The plaintiffs also state that the city’s challenged housing element was not adopted until Feb. 21, more than one year after the statutory deadline of Oct. 15, 2021, and has not been certified by the California Department of Housing and Community Development, or HCD.
“La Cañada Flintridge’s housing element is currently out of compliance,” HCD communication specialist Alicia Murillo said. “The city remains out of compliance until it completes the statutorily required rezoning.
“As of today, [among] Southern California jurisdictions, 105 [are] in compliance, 92 [are] out of compliance,” she added.
“The reason the city is obsessed with that date is because that falls before the builder’s remedy application,” said Gelfand. “The city wants to be able to look back and essentially backdate the new housing element all the way back to that prior version.”
Since the city sees the Oct. 4, 2022, date as when they adopted their housing element; the city does only acknowledge the Feb 21 date as a time to make minor changes.
“Moreover, the city operates under a false assumption that housing element approval must come before rezoning,” the court said in the document.
Another cause of action that CFH brought to the case was the city’s lack of supported evidence for potential build sites that it listed for development.
“The city shall specify the additional development potential for each nonvacant site within the planning period and shall provide an explanation of methodology used to determine the development potential,” according to the document.
The court determined the matter could not be resolved at the hearing and set a trial date. The trial was set for Aug. 10, until CFH decided on July 18 to dismiss the “sites” cause of action to expedite a decision.
“There will not be a trial, the case will now proceed to a final judgment,” said Gelfand. “We want to let this case get fully resolved and end up in a judgment and the best way to do that is to put those claims off for later if we decide that they need to be refiled. But our current expectation is not to refile those claims, just move forward on [the city’s] rezoning.”

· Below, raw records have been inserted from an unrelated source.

import Literature.Topology.FourManifolds.SmoothOrientation
import Mathlib.Topology.Instances.Matrix
import HarnessLib

/-!
# A continuous frame along a loop in an oriented manifold returns with positive determinant

Topic `Literature/Topology/FourManifolds` (companion of `SmoothOrientation.lean`).  The
elementary half of "a manifold is orientable iff the orientation character of every loop is
trivial" (Hirsch, *Differential Topology* (1976), §4.4; Lee, *Introduction to Smooth Manifolds*
(2013), Ch. 15, pp. 380–383, "an orientation of `M` determines an orientation of `T_pM` …
continuously"): on a manifold `M` carrying a `SmoothOrientation` (`o : SmoothOrientation I M`),
let `t ↦ (f₁(t), …, f_n(t))` be a CONTINUOUS FRAME of `TM` along a continuous path `γ : ℝ → M`
(each `fᵢ` a continuous section of `TM` over `γ`, the `fᵢ(t)` a basis of `T_{γ t}M`).  Then

* `eventually_map_tangentCoordChange_orientation_eq` — near `x₀`, transporting `o y` to the chart
  at `x₀` by the tangent coordinate change gives `o x₀` (the defining property of a smooth
  orientation, both when `o y = o x₀` and when `o y = -o x₀`);
* `frameOrientation_iff_eventually` — the predicate "`(fᵢ(t))ᵢ` is positively oriented for
  `o (γ t)`" is LOCALLY CONSTANT in `t` (read the frame in the trivialisation of `TM` at
  `γ t₀`: a continuous family of bases of the fixed space `E`, whose orientation is locally
  constant, `Basis.orientation_eq_iff_det_pos`);
* `det_pos_of_frame_along_loop` — **if `γ T = γ 0` and the frame returns transformed by a
  linear map `L` of `T_{γ 0}M`, `fᵢ(T) = L fᵢ(0)`, then `det L > 0`** (local constancy on the
  connected parameter line): the restriction of `TM` to a loop in an orientable manifold is an
  orientable bundle, i.e. frames have orientation-preserving holonomy.

Used for tubular neighbourhoods of embedded circles with `2π`-PERIODIC normal frames
(`Literature/Geometry/Symplectic`, zero circles of near-symplectic forms on a punctured homotopy
sphere).  Everything is proved; no definitions, no named facts.

## References

* M. W. Hirsch, *Differential Topology*, GTM 33 (1976), §4.4. [HirschDT1976]
* J. M. Lee, *Introduction to Smooth Manifolds*, 2nd ed., GTM 218 (2013), Ch. 15, pp. 380–383.
  [LeeSmoothManifolds2013]
-/

noncomputable section

open Bundle Set Filter Module Function
open scoped Manifold Topology

namespace Literature.Topology.FourManifolds

variable {E H : Type*} [NormedAddCommGroup E] [NormedSpace ℝ E] [FiniteDimensional ℝ E]
  [TopologicalSpace H] {I : ModelWithCorners ℝ E H}
  {M : Type*} [TopologicalSpace M] [ChartedSpace H M] [IsManifold I 1 M]

/-! ### The tangent coordinate change as a linear equivalence -/

omit [FiniteDimensional ℝ E] in
/-- For `y` in the chart domain of `x₀`, the tangent coordinate change `y → x₀` at `y` is a linear
equivalence of the model space (inverse: the change `x₀ → y`). [folklore] -/
theorem exists_linearEquiv_tangentCoordChange {y x₀ : M} (hy : y ∈ (extChartAt I x₀).source) :
    ∃ L : E ≃ₗ[ℝ] E, (L : E →ₗ[ℝ] E) = ((tangentCoordChange I y x₀ y : E →L[ℝ] E) : E →ₗ[ℝ] E) := by
  have hyy : y ∈ (extChartAt I y).source := mem_extChartAt_source y
  refine ⟨LinearEquiv.ofLinear ((tangentCoordChange I y x₀ y : E →L[ℝ] E) : E →ₗ[ℝ] E)
    ((tangentCoordChange I x₀ y y : E →L[ℝ] E) : E →ₗ[ℝ] E) ?_ ?_, rfl⟩
  · ext v
    simp only [LinearMap.coe_comp, ContinuousLinearMap.coe_coe, comp_apply, LinearMap.id_coe,
      id_eq]
    rw [tangentCoordChange_comp ⟨⟨hy, hyy⟩, hy⟩, tangentCoordChange_self hy]
  · ext v
    simp only [LinearMap.coe_comp, ContinuousLinearMap.coe_coe, comp_apply, LinearMap.id_coe,
      id_eq]
    rw [tangentCoordChange_comp ⟨⟨hyy, hy⟩, hyy⟩, tangentCoordChange_self hyy]

/-- **Transport of a smooth orientation by the tangent coordinate change**: near `x₀`, the
orientation `o y` carried to the chart at `x₀` by `tangentCoordChange I y x₀ y` is `o x₀`
(defining property of `SmoothOrientation`: `o y = o x₀` iff the change has positive determinant;
otherwise `o y = -o x₀` and the change has negative determinant). [cite: HirschDT1976, §4.4] -/
theorem eventually_map_tangentCoordChange_orientation_eq (o : SmoothOrientation I M) (x₀ : M) :
    ∀ᶠ y in 𝓝 x₀, ∀ L : E ≃ₗ[ℝ] E,
      (L : E →ₗ[ℝ] E) = ((tangentCoordChange I y x₀ y : E →L[ℝ] E) : E →ₗ[ℝ] E) →
        Orientation.map (Fin (finrank ℝ E)) L (o y) = o x₀ := by
  have hcard : Fintype.card (Fin (finrank ℝ E)) = finrank ℝ E := Fintype.card_fin _
  filter_upwards [o.eventually_eq_iff x₀] with y hy L hL
  have hdetL : LinearMap.det (L : E →ₗ[ℝ] E) =
      LinearMap.det ((tangentCoordChange I y x₀ y : E →L[ℝ] E) : E →ₗ[ℝ] E) := by rw [hL]
  have hdet0 : LinearMap.det (L : E →ₗ[ℝ] E) ≠ 0 := (LinearEquiv.isUnit_det' L).ne_zero
  by_cases h : o y = o x₀
  · rw [h]
    exact (Orientation.map_eq_iff_det_pos (o x₀) L hcard).2 (hdetL ▸ hy.1 h)
  · have hneg : o y = -o x₀ := (Orientation.eq_or_eq_neg (o y) (o x₀) hcard).resolve_left h
    have hlt : LinearMap.det (L : E →ₗ[ℝ] E) < 0 := by
      rcases lt_trichotomy (LinearMap.det (L : E →ₗ[ℝ] E)) 0 with h1 | h1 | h1
      · exact h1
      · exact absurd h1 hdet0
      · exact absurd (hy.2 (hdetL ▸ h1)) h
    rw [hneg, Orientation.map_neg, (Orientation.map_eq_neg_iff_det_neg (o x₀) L hcard).2 hlt]
    exact neg_neg (o x₀)

/-! ### Frames along a path: the orientation sign is locally constant -/

section Frame

variable {γ : ℝ → M} {f : ℝ → Fin (finrank ℝ E) → E}

omit [FiniteDimensional ℝ E] in
/-- The basis of the model space given by a frame (frames are read in the preferred charts,
`T_xM = E`). [folklore] -/
theorem exists_basis_of_frame (hn : 0 < finrank ℝ E) (hli : ∀ t, LinearIndependent ℝ (f t))
    (t : ℝ) : ∃ B : Basis (Fin (finrank ℝ E)) ℝ E, ⇑B = f t := by
  haveI : Nonempty (Fin (finrank ℝ E)) := ⟨⟨0, hn⟩⟩
  exact ⟨_, coe_basisOfLinearIndependentOfCardEqFinrank (hli t) (Fintype.card_fin _)⟩

/-- **Local constancy of the orientation sign of a continuous frame** (Lee 2013, Ch. 15,
continuity of pointwise orientations): if each `fᵢ` is a continuous section of `TM` along `γ` and
the `fᵢ(t)` form a basis `B_t` of `T_{γ t}M`, then near every `t₀` the truth value of
"`B_t` is positively oriented for `o (γ t)`" is that at `t₀`. [cite: LeeSmoothManifolds2013, Ch. 15] -/
theorem frameOrientation_iff_eventually (o : SmoothOrientation I M) (hn : 0 < finrank ℝ E)
    (hf : ∀ i, Continuous fun t ↦ (TotalSpace.mk' E (γ t) (f t i) : TangentBundle I M))
    (B : ℝ → Basis (Fin (finrank ℝ E)) ℝ E) (hB : ∀ t, ⇑(B t) = f t) (t₀ : ℝ) :
    ∀ᶠ t in 𝓝 t₀, ((B t).orientation = o (γ t) ↔ (B t₀).orientation = o (γ t₀)) := by
  classical
  set x₀ := γ t₀ with hx₀
  have hcard : Fintype.card (Fin (finrank ℝ E)) = finrank ℝ E := Fintype.card_fin _
  -- continuity of `γ` (projection of a continuous section)
  haveI hne : Nonempty (Fin (finrank ℝ E)) := ⟨⟨0, hn⟩⟩
  obtain ⟨i₀⟩ := hne
  have hγc : Continuous γ := by
    have := (FiberBundle.continuous_proj E (TangentSpace I : M → Type _)).comp (hf i₀)
    exact this
  -- points near `t₀` map into the chart domain of `x₀`, where the orientation transports
  have hsrc : ∀ᶠ t in 𝓝 t₀, γ t ∈ (extChartAt I x₀).source :=
    hγc.continuousAt.preimage_mem_nhds (extChartAt_source_mem_nhds (I := I) x₀)
  have hor : ∀ᶠ t in 𝓝 t₀, ∀ L : E ≃ₗ[ℝ] E,
      (L : E →ₗ[ℝ] E) = ((tangentCoordChange I (γ t) x₀ (γ t) : E →L[ℝ] E) : E →ₗ[ℝ] E) →
        Orientation.map (Fin (finrank ℝ E)) L (o (γ t)) = o x₀ :=
    hγc.continuousAt.eventually (eventually_map_tangentCoordChange_orientation_eq o x₀)
  -- the frame read in the trivialisation at `x₀`: `f̃ t i = tangentCoordChange (γ t) x₀ (γ t) (f t i)`
  set Φ := trivializationAt E (TangentSpace I : M → Type _) x₀ with hΦ
  set g : ℝ → Fin (finrank ℝ E) → E := fun t i ↦ (Φ ⟨γ t, f t i⟩).2 with hg
  have hg_eq : ∀ t i, g t i = tangentCoordChange I (γ t) x₀ (γ t) (f t i) := fun t i ↦ rfl
  have hgc : ∀ i, ContinuousAt (fun t ↦ g t i) t₀ := by
    intro i
    have hmem : (TotalSpace.mk' E (γ t₀) (f t₀ i) : TangentBundle I M) ∈ Φ.source := by
      rw [hΦ, TangentBundle.trivializationAt_source]
      exact mem_chart_source H x₀
    have h1 : ContinuousAt Φ (TotalSpace.mk' E (γ t₀) (f t₀ i)) :=
      Φ.continuousOn.continuousAt (Φ.open_source.mem_nhds hmem)
    exact (ContinuousAt.comp (f := fun t ↦ (TotalSpace.mk' E (γ t) (f t i) : TangentBundle I M))
      (x := t₀) h1 (hf i).continuousAt).snd
  -- the determinant of `g t` in the basis `g t₀` is continuous and equals `1` at `t₀`
  obtain ⟨L₀, hL₀⟩ := exists_linearEquiv_tangentCoordChange (I := I) (mem_extChartAt_source x₀ :
    x₀ ∈ (extChartAt I x₀).source)
  set B₀ : Basis (Fin (finrank ℝ E)) ℝ E := (B t₀).map L₀ with hB₀
  have hB₀g : ⇑B₀ = g t₀ := by
    funext i
    rw [hB₀, Basis.map_apply, hB t₀, hg_eq, ← LinearEquiv.coe_coe, hL₀]
    rfl
  have hdetc : ContinuousAt (fun t ↦ B₀.det (g t)) t₀ := by
    have hm : ContinuousAt (fun t ↦ B₀.toMatrix (g t)) t₀ := by
      refine continuousAt_pi.2 fun i ↦ continuousAt_pi.2 fun j ↦ ?_
      simp only [Basis.toMatrix_apply]
      exact ((B₀.coord i).continuous_of_finiteDimensional.continuousAt).comp (hgc j)
    simp only [Basis.det_apply]
    have hdc : Continuous fun A : Matrix (Fin (finrank ℝ E)) (Fin (finrank ℝ E)) ℝ ↦ A.det :=
      continuous_id.matrix_det
    exact ContinuousAt.comp (f := fun t ↦ B₀.toMatrix (g t)) (x := t₀) hdc.continuousAt hm
  have hdet1 : B₀.det (g t₀) = 1 := by rw [← hB₀g]; exact B₀.det_self
  have hdetpos : ∀ᶠ t in 𝓝 t₀, 0 < B₀.det (g t) := by
    have : ∀ᶠ s in 𝓝 (B₀.det (g t₀)), 0 < s := by
      rw [hdet1]; exact eventually_gt_nhds zero_lt_one
    exact hdetc.eventually this
  -- assemble
  filter_upwards [hsrc, hor, hdetpos] with t ht hto hdt
  obtain ⟨L, hL⟩ := exists_linearEquiv_tangentCoordChange (I := I) ht
  -- the transported basis `(B t).map L` has vectors `g t`
  have hBL : ⇑((B t).map L) = g t := by
    funext i
    rw [Basis.map_apply, hB t, hg_eq, ← LinearEquiv.coe_coe, hL]
    rfl
  -- orientation of `(B t).map L` equals that of `B₀` (positive determinant)
  have hBL₀ : ((B t).map L).orientation = B₀.orientation := by
    rw [Basis.orientation_eq_iff_det_pos]
    -- `((B t).map L).det B₀ > 0` iff `B₀.det ((B t).map L) > 0`
    have h1 : 0 < B₀.det ⇑((B t).map L) := by rw [hBL]; exact hdt
    have h2 := ((B t).map L).det.eq_smul_basis_det B₀
    have h3 : ((B t).map L).det B₀ * B₀.det ((B t).map L) = 1 := by
      have := congrArg (fun (φ : E [⋀^Fin (finrank ℝ E)]→ₗ[ℝ] ℝ) ↦ φ ((B t).map L)) h2
      simp only [AlternatingMap.smul_apply, smul_eq_mul, Basis.det_self] at this
      linarith [this]
    nlinarith [h1, h3, sq_nonneg (((B t).map L).det B₀)]
  -- the same at `t₀`: `(B t₀).map L₀ = B₀`
  constructor
  · intro h
    -- `map L (B t).or = map L (o (γ t)) = o x₀`, i.e. `B₀.or = o x₀`; then back at `t₀`.
    have h1 : B₀.orientation = o x₀ := by
      rw [← hBL₀, Basis.orientation_map, h, hto L hL]
    have h2 : Orientation.map (Fin (finrank ℝ E)) L₀ ((B t₀).orientation) = o x₀ := by
      rw [← Basis.orientation_map, ← hB₀]; exact h1
    have h3 : Orientation.map (Fin (finrank ℝ E)) L₀ (o (γ t₀)) = o x₀ :=
      hor.self_of_nhds L₀ hL₀
    exact (Orientation.map (Fin (finrank ℝ E)) L₀).injective (h2.trans h3.symm)
  · intro h
    have h3 : Orientation.map (Fin (finrank ℝ E)) L₀ (o (γ t₀)) = o x₀ :=
      hor.self_of_nhds L₀ hL₀
    have h1 : B₀.orientation = o x₀ := by
      rw [hB₀, Basis.orientation_map, h, h3]
    have h2 : Orientation.map (Fin (finrank ℝ E)) L ((B t).orientation) = o x₀ := by
      rw [← Basis.orientation_map, hBL₀]; exact h1
    exact (Orientation.map (Fin (finrank ℝ E)) L).injective (h2.trans (hto L hL).symm)

/-- **The holonomy of a continuous frame along a loop in an oriented manifold has positive
determinant** (Hirsch 1976, §4.4; Lee 2013, Ch. 15): if `γ T = γ 0` and the frame returns as
`fᵢ(T) = L fᵢ(0)` for a linear map `L` of the model space (`T_{γ 0}M` read in its chart), then
`0 < det L`. [cite: HirschDT1976, §4.4] -/
theorem det_pos_of_frame_along_loop (o : SmoothOrientation I M) (hn : 0 < finrank ℝ E)
    (hf : ∀ i, Continuous fun t ↦ (TotalSpace.mk' E (γ t) (f t i) : TangentBundle I M))
    (hli : ∀ t, LinearIndependent ℝ (f t)) {T : ℝ} (hT : γ T = γ 0) {L : E →ₗ[ℝ] E}
    (hL : ∀ i, f T i = L (f 0 i)) : 0 < LinearMap.det L := by
  classical
  choose B hB using exists_basis_of_frame hn hli
  -- the orientation sign is locally constant, hence constant on `ℝ`
  set A : Set ℝ := {t | (B t).orientation = o (γ t)} with hA
  have hloc : ∀ t₀, ∀ᶠ t in 𝓝 t₀, (t ∈ A ↔ t₀ ∈ A) := fun t₀ ↦
    frameOrientation_iff_eventually o hn hf B hB t₀
  have hopen : IsOpen A := isOpen_iff_mem_nhds.2 fun t₀ ht₀ ↦
    (hloc t₀).mono fun t ht ↦ ht.2 ht₀
  have hclosed : IsOpen Aᶜ := isOpen_iff_mem_nhds.2 fun t₀ ht₀ ↦
    (hloc t₀).mono fun t ht h ↦ ht₀ (ht.1 h)
  have hclopen : IsClopen A := ⟨⟨hclosed⟩, hopen⟩
  have hiff : (0 : ℝ) ∈ A ↔ T ∈ A := by
    rcases isClopen_iff.1 hclopen with h | h
    · simp [h]
    · simp [h]
  -- `L` as a linear equivalence mapping the basis `B 0` to the basis `B T`
  set L' : E ≃ₗ[ℝ] E := (B 0).equiv (B T) (Equiv.refl _) with hL'
  have hL'L : (L' : E →ₗ[ℝ] E) = L := by
    refine (B 0).ext fun i ↦ ?_
    rw [LinearEquiv.coe_coe, hL', Basis.equiv_apply, Equiv.refl_apply, hB T, hL i, hB 0]
  have hmap : (B 0).map L' = B T :=
    Basis.eq_of_apply_eq fun i ↦ by rw [Basis.map_apply, hL', Basis.equiv_apply, Equiv.refl_apply]
  rw [← hL'L, ← Basis.orientation_comp_linearEquiv_eq_iff_det_pos (B 0) L', hmap]
  -- compare the two signs at the common point `γ 0 = γ T`
  simp only [hA, mem_setOf_eq, hT] at hiff
  by_cases h0 : (B 0).orientation = o (γ 0)
  · rw [h0]; exact hiff.1 h0
  · have hT' : (B T).orientation ≠ o (γ 0) := fun h ↦ h0 (hiff.2 h)
    rcases (B 0).orientation_eq_or_eq_neg ((B T).orientation) with h1 | h1
    · exact h1
    · exfalso
      rcases (B 0).orientation_eq_or_eq_neg (o (γ 0)) with h2 | h2
      · exact h0 h2.symm
      · exact hT' (h1.trans h2.symm)

end Frame

end Literature.Topology.FourManifolds

end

CFH also cited the builder’s remedy situation in the case, stemming from the city denying the 600 Foothill Blvd. project, even though the city was not substantially compliant in their housing element at that time. Although the judge stated that CFH was correct in their argument that the city could not have denied the project because of its rezoning, the judge would not recognize CFH as a vested party as they are not seeking development in LCF.
“The petition also does not allege that CFH has applied to the city for a housing development project or intends to at any future date. Consequently, there is no controversy between the city and CFH about the applicability,” stated the document.
Jonathan Curtis, former LCF mayor and partner in Cedar Street Partners, along with Alexandra Hack and Garret Weyand, said that they are pleased with the court’s decision and will be considering all their options in regard to the denial of their builder’s remedy argument back in May.
The three partners were present at the hearing.
Gelfand was also pleased with the result.
“Yes, we’re pleased with the result,” he said. “It accomplishes our goals, which is establishing that these rules are real.”
Gelfand explained that once the city receives final judgment, the court will give a timeline on when it will need to complete rezoning, which can be “a very expedited basis.”
“We’re going to be going to court to try and get a final judgment issued,” said Gelfand. “We are going to be working toward that as quickly as possible.”